Collected data entries:
/-- the exponent table of the five planes as (α, β, γ) and its translation to the schema's twists a = (α−1)/2 etc.: all exponents odd, and the
`plane44` arguments used in the typed rows above are ((α−1)/2, (β−1)/2, (γ−1)/2). -/
theorem plane_exponents :
    ([(1, 1, 1), (1, 5, 1), (7, 1, 1), (7, 5, 1), (1, 1, 3)].map fun (t : ℕ × ℕ × ℕ) => ((t.1 - 1) / 2, (t.2.1 - 1) / 2, (t.2.2 - 1) / 2))
      = [(0, 0, 0), (0, 2, 0), (3, 0, 0), (3, 2, 0), (0, 0, 1)] ∧
    ([(1, 1, 1), (1, 5, 1), (7, 1, 1), (7, 5, 1), (1, 1, 3)].all fun (t : ℕ × ℕ × ℕ) => t.1 % 2 == 1 && t.2.1 % 2 == 1 && t.2.2 % 2 == 1) = true := by
  decide

end Summit.HodgeConjecture.HodgeConjecture.HodgeLocus.Census.GrSection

Goal of the exercise: Your answer should consist of every entry, repeated exactly.

Result below:
/-- the exponent table of the five planes as (α, β, γ) and its translation to the schema's twists a = (α−1)/2 etc.: all exponents odd, and the
`plane44` arguments used in the typed rows above are ((α−1)/2, (β−1)/2, (γ−1)/2). -/
theorem plane_exponents :
    ([(1, 1, 1), (1, 5, 1), (7, 1, 1), (7, 5, 1), (1, 1, 3)].map fun (t : ℕ × ℕ × ℕ) => ((t.1 - 1) / 2, (t.2.1 - 1) / 2, (t.2.2 - 1) / 2))
      = [(0, 0, 0), (0, 2, 0), (3, 0, 0), (3, 2, 0), (0, 0, 1)] ∧
    ([(1, 1, 1), (1, 5, 1), (7, 1, 1), (7, 5, 1), (1, 1, 3)].all fun (t : ℕ × ℕ × ℕ) => t.1 % 2 == 1 && t.2.1 % 2 == 1 && t.2.2 % 2 == 1) = true := by
  decide

end Summit.HodgeConjecture.HodgeConjecture.HodgeLocus.Census.GrSection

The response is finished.